[Records excerpted from a collection]
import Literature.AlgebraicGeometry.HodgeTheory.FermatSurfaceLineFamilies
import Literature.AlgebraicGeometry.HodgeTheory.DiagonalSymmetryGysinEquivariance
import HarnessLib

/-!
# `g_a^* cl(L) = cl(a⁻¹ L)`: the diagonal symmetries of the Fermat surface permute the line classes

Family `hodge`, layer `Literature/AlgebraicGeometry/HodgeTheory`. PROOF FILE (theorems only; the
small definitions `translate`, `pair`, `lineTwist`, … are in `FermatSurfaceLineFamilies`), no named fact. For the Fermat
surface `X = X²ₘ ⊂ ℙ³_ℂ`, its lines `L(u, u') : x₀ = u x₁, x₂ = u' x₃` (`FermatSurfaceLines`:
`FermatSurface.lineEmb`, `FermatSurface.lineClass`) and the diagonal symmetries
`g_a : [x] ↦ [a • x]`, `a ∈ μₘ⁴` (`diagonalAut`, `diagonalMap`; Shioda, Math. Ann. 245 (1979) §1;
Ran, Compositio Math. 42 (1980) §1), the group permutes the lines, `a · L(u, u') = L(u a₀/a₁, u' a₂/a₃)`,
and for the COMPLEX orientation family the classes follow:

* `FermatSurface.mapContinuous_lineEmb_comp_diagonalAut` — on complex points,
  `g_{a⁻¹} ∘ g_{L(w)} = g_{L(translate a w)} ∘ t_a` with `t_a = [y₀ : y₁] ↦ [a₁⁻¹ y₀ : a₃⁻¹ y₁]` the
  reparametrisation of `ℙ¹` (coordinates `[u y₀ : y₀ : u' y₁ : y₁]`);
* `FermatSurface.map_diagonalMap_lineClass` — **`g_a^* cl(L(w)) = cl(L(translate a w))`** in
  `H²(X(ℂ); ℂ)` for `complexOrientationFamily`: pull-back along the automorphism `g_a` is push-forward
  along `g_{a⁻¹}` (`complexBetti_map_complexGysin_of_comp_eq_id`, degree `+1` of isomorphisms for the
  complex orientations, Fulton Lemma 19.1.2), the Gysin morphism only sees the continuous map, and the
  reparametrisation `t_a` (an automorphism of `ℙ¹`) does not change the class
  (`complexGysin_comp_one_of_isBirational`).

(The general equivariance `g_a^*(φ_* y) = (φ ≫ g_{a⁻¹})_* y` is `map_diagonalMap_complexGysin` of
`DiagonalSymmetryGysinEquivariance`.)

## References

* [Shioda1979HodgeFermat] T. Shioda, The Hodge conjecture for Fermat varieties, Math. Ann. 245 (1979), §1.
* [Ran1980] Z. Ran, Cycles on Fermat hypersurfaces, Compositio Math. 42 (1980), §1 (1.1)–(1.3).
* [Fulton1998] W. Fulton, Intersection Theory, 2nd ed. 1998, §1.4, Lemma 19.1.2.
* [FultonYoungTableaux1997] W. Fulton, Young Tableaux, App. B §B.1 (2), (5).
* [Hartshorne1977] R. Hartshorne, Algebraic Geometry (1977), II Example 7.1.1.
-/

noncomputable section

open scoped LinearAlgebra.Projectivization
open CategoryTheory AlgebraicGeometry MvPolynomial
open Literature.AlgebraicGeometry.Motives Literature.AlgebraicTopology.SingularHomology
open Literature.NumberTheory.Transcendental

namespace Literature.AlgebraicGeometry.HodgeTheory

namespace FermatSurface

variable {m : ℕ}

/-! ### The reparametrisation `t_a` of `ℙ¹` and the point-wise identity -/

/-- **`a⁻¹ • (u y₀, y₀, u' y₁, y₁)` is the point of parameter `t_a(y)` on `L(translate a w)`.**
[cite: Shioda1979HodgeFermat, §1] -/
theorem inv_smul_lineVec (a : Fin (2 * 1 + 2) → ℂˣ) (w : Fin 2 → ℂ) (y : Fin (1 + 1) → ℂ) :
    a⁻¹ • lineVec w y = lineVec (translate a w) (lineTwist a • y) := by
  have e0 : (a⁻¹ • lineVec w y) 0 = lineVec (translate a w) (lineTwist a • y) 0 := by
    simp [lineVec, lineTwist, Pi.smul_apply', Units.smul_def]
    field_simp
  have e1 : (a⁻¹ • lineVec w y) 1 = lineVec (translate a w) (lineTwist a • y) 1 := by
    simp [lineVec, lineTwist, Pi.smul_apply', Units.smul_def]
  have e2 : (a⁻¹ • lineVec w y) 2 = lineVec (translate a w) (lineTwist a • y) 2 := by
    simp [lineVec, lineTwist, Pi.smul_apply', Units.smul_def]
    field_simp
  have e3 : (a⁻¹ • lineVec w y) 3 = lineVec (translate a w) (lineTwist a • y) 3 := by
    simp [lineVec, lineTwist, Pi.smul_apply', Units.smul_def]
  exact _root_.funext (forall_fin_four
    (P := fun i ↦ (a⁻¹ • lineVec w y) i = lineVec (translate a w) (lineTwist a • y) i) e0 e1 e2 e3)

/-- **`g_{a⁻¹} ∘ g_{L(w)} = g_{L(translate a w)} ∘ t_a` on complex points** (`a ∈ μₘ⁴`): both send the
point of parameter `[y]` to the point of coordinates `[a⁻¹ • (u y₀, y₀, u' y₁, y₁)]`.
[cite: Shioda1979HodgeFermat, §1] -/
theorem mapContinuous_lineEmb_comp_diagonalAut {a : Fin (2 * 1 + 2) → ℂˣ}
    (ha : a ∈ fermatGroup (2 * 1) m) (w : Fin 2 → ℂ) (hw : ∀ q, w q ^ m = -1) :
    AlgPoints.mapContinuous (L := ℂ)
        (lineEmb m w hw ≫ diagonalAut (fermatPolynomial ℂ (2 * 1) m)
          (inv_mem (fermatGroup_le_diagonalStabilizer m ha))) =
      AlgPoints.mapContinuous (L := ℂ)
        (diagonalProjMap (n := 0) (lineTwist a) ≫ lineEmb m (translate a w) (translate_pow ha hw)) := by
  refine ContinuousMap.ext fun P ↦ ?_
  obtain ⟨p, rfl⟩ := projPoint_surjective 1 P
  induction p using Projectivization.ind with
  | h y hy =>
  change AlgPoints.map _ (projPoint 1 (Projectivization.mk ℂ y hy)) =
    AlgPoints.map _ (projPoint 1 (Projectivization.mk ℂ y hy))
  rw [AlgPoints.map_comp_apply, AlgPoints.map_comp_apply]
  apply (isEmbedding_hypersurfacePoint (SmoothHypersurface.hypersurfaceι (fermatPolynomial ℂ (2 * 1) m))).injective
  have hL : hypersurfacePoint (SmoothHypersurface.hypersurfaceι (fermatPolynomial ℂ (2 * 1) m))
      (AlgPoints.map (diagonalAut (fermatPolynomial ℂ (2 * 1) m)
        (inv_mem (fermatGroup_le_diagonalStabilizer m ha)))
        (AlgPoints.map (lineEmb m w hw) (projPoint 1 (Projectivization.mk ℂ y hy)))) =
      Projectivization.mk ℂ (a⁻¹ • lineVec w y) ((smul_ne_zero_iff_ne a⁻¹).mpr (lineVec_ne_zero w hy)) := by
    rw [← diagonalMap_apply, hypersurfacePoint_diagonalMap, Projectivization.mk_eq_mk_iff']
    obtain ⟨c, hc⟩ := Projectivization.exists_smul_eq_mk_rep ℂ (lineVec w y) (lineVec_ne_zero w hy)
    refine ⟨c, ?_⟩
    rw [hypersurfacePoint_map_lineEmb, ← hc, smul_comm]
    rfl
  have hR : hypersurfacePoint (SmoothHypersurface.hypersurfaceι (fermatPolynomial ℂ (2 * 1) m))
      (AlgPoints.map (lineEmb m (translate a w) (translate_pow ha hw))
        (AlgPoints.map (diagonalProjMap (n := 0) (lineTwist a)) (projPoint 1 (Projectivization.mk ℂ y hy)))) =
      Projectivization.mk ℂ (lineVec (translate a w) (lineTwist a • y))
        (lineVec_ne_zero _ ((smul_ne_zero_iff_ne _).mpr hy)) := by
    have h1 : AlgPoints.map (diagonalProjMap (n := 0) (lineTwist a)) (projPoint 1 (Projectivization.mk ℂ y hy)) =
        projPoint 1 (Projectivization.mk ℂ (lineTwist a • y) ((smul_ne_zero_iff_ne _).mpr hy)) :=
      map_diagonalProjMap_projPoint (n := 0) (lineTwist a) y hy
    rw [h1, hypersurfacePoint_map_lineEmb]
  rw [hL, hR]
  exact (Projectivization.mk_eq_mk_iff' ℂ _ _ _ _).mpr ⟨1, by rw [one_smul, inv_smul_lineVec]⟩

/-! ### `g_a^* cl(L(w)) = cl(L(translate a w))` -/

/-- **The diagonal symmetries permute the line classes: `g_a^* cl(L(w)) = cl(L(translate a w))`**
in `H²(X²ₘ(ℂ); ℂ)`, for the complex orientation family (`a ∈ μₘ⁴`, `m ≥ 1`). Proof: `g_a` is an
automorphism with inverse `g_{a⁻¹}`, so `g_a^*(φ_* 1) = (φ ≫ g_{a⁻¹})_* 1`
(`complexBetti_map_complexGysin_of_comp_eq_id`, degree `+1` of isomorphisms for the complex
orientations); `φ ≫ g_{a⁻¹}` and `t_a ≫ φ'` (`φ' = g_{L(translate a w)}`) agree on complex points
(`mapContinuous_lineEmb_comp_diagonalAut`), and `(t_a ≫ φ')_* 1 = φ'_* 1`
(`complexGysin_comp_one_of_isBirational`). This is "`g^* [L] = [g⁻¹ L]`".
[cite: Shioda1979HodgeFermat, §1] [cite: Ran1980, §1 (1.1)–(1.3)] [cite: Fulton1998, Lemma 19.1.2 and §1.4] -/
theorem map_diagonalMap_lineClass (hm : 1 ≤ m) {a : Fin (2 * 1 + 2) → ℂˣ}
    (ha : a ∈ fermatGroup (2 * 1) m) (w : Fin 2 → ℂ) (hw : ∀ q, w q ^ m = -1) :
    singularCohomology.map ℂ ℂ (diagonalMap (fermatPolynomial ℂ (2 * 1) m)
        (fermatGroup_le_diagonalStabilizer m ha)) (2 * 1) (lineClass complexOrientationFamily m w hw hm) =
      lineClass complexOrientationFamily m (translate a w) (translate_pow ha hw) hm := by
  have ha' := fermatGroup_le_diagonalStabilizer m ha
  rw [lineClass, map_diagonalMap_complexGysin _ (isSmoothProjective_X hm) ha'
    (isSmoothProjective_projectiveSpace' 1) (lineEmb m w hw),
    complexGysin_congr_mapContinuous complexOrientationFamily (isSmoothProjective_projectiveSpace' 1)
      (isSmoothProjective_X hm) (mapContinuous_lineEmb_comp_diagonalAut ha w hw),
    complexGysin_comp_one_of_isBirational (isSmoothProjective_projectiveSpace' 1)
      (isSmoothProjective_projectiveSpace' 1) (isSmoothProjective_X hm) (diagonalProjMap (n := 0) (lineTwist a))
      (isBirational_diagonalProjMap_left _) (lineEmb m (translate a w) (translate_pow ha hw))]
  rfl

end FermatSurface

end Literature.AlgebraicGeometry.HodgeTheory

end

# Work instructions
Would you copy, unchanged, the stretch of the records above that begins at the line containing "rw [h1, hypersurfacePoint_map_lineEmb]" and ends at the line containing "[cite: Shioda1979HodgeFermat, §1] [cite: Ran1980, §1", and only that?

# Answer
    rw [h1, hypersurfacePoint_map_lineEmb]
  rw [hL, hR]
  exact (Projectivization.mk_eq_mk_iff' ℂ _ _ _ _).mpr ⟨1, by rw [one_smul, inv_smul_lineVec]⟩

/-! ### `g_a^* cl(L(w)) = cl(L(translate a w))` -/

/-- **The diagonal symmetries permute the line classes: `g_a^* cl(L(w)) = cl(L(translate a w))`**
in `H²(X²ₘ(ℂ); ℂ)`, for the complex orientation family (`a ∈ μₘ⁴`, `m ≥ 1`). Proof: `g_a` is an
automorphism with inverse `g_{a⁻¹}`, so `g_a^*(φ_* 1) = (φ ≫ g_{a⁻¹})_* 1`
(`complexBetti_map_complexGysin_of_comp_eq_id`, degree `+1` of isomorphisms for the complex
orientations); `φ ≫ g_{a⁻¹}` and `t_a ≫ φ'` (`φ' = g_{L(translate a w)}`) agree on complex points
(`mapContinuous_lineEmb_comp_diagonalAut`), and `(t_a ≫ φ')_* 1 = φ'_* 1`
(`complexGysin_comp_one_of_isBirational`). This is "`g^* [L] = [g⁻¹ L]`".
[cite: Shioda1979HodgeFermat, §1] [cite: Ran1980, §1 (1.1)–(1.3)] [cite: Fulton1998, Lemma 19.1.2 and §1.4] -/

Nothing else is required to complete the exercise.